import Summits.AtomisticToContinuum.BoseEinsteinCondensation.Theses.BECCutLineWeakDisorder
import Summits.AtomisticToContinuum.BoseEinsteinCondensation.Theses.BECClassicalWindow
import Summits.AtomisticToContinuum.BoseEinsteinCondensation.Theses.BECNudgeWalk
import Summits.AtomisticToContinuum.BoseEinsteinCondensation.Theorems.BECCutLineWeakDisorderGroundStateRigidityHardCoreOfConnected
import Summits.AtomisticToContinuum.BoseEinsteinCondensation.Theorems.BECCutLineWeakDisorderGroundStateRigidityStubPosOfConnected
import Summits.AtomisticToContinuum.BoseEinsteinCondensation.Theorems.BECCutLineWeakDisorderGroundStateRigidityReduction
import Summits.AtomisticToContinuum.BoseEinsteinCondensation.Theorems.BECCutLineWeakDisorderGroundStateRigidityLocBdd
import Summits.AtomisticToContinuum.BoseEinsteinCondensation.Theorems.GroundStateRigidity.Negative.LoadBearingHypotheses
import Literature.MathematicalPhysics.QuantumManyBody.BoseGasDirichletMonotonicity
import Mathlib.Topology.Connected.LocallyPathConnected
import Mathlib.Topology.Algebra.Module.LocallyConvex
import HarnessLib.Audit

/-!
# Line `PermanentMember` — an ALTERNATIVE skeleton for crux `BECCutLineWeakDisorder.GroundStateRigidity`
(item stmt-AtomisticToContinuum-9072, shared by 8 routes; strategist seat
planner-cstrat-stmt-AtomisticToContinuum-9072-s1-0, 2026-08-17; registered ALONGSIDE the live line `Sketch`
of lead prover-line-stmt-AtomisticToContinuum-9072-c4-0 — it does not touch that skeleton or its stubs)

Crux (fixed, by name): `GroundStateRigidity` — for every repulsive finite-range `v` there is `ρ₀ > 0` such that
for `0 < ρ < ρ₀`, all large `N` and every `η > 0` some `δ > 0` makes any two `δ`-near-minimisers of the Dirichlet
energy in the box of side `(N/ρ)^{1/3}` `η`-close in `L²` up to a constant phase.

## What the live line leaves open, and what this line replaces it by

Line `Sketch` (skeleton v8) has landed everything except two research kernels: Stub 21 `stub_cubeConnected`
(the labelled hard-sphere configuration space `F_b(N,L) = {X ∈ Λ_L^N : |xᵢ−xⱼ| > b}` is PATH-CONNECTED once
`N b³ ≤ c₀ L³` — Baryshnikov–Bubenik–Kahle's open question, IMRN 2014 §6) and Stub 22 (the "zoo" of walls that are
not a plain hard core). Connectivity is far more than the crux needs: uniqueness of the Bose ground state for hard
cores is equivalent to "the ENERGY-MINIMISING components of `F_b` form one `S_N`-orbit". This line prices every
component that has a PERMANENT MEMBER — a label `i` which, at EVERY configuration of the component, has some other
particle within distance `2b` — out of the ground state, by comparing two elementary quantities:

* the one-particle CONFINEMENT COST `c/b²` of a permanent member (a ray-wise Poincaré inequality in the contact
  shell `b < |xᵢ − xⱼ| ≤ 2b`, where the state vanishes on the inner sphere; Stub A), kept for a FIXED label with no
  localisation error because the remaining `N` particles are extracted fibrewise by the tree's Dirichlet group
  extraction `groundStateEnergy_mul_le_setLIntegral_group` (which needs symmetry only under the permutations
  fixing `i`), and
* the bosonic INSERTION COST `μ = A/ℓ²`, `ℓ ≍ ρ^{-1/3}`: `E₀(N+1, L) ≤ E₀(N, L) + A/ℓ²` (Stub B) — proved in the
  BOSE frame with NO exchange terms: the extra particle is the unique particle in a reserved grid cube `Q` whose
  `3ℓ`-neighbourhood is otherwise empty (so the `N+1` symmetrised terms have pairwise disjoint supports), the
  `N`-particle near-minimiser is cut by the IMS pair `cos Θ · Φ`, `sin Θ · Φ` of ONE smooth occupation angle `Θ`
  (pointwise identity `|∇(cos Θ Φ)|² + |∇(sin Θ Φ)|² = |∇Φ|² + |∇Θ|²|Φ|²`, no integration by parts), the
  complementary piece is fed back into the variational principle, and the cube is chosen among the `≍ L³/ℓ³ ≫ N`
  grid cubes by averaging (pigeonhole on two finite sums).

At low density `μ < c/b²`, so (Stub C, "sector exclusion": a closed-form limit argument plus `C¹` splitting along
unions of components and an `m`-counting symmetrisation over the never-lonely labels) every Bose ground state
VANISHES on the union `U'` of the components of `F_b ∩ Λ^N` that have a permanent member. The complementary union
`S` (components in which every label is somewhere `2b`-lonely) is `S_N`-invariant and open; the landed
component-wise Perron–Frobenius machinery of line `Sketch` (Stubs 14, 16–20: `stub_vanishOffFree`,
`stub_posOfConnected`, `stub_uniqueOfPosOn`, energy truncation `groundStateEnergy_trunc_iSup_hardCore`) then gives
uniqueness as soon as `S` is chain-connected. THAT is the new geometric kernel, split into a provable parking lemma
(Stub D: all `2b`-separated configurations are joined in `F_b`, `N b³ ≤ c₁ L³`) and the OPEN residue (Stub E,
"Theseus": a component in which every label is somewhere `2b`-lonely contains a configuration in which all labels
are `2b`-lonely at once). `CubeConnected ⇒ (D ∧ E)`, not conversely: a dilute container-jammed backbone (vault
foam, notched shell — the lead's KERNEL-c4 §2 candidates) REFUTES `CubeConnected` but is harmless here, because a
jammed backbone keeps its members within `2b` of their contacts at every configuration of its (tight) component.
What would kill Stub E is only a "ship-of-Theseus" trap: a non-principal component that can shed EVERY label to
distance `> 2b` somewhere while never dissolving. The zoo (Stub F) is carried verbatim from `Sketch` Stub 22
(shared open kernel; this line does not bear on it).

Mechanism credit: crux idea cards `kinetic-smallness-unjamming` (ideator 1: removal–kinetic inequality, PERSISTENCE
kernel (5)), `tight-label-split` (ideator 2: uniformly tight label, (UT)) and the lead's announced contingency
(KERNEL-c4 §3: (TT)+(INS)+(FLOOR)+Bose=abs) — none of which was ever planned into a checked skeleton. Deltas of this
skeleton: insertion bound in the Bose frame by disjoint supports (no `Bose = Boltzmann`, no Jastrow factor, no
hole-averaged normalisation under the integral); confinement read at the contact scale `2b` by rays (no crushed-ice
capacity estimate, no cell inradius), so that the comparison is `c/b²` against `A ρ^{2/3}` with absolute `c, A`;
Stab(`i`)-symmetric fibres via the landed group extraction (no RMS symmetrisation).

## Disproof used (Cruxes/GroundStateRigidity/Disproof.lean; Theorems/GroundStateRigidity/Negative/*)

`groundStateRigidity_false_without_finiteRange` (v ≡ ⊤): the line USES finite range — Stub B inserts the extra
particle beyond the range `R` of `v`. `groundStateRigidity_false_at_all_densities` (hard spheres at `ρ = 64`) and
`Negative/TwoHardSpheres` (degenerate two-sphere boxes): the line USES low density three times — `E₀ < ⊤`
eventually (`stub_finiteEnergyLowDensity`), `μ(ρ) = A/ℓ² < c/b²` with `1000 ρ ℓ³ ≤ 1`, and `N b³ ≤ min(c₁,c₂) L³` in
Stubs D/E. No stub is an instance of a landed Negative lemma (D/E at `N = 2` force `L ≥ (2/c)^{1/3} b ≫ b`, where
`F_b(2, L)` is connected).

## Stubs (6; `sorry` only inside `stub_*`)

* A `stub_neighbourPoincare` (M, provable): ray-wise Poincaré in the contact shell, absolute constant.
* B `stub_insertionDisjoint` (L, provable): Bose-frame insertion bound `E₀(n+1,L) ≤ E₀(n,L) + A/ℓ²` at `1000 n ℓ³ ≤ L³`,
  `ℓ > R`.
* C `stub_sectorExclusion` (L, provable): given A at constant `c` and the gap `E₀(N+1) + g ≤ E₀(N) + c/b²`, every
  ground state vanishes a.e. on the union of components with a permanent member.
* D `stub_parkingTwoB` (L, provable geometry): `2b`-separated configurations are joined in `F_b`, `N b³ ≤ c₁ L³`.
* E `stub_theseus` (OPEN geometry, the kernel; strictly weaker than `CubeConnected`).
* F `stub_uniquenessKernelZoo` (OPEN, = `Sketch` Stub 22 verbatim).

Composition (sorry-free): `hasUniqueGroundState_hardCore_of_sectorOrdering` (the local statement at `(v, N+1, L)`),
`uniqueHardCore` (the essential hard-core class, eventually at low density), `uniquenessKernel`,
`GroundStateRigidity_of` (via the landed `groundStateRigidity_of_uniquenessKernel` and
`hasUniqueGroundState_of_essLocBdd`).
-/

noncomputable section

Required work
The answer must be every line of the data that holds the word "under".

Your solution
  extraction `groundStateEnergy_mul_le_setLIntegral_group` (which needs symmetry only under the permutations
hole-averaged normalisation under the integral); confinement read at the contact scale `2b` by rays (no crushed-ice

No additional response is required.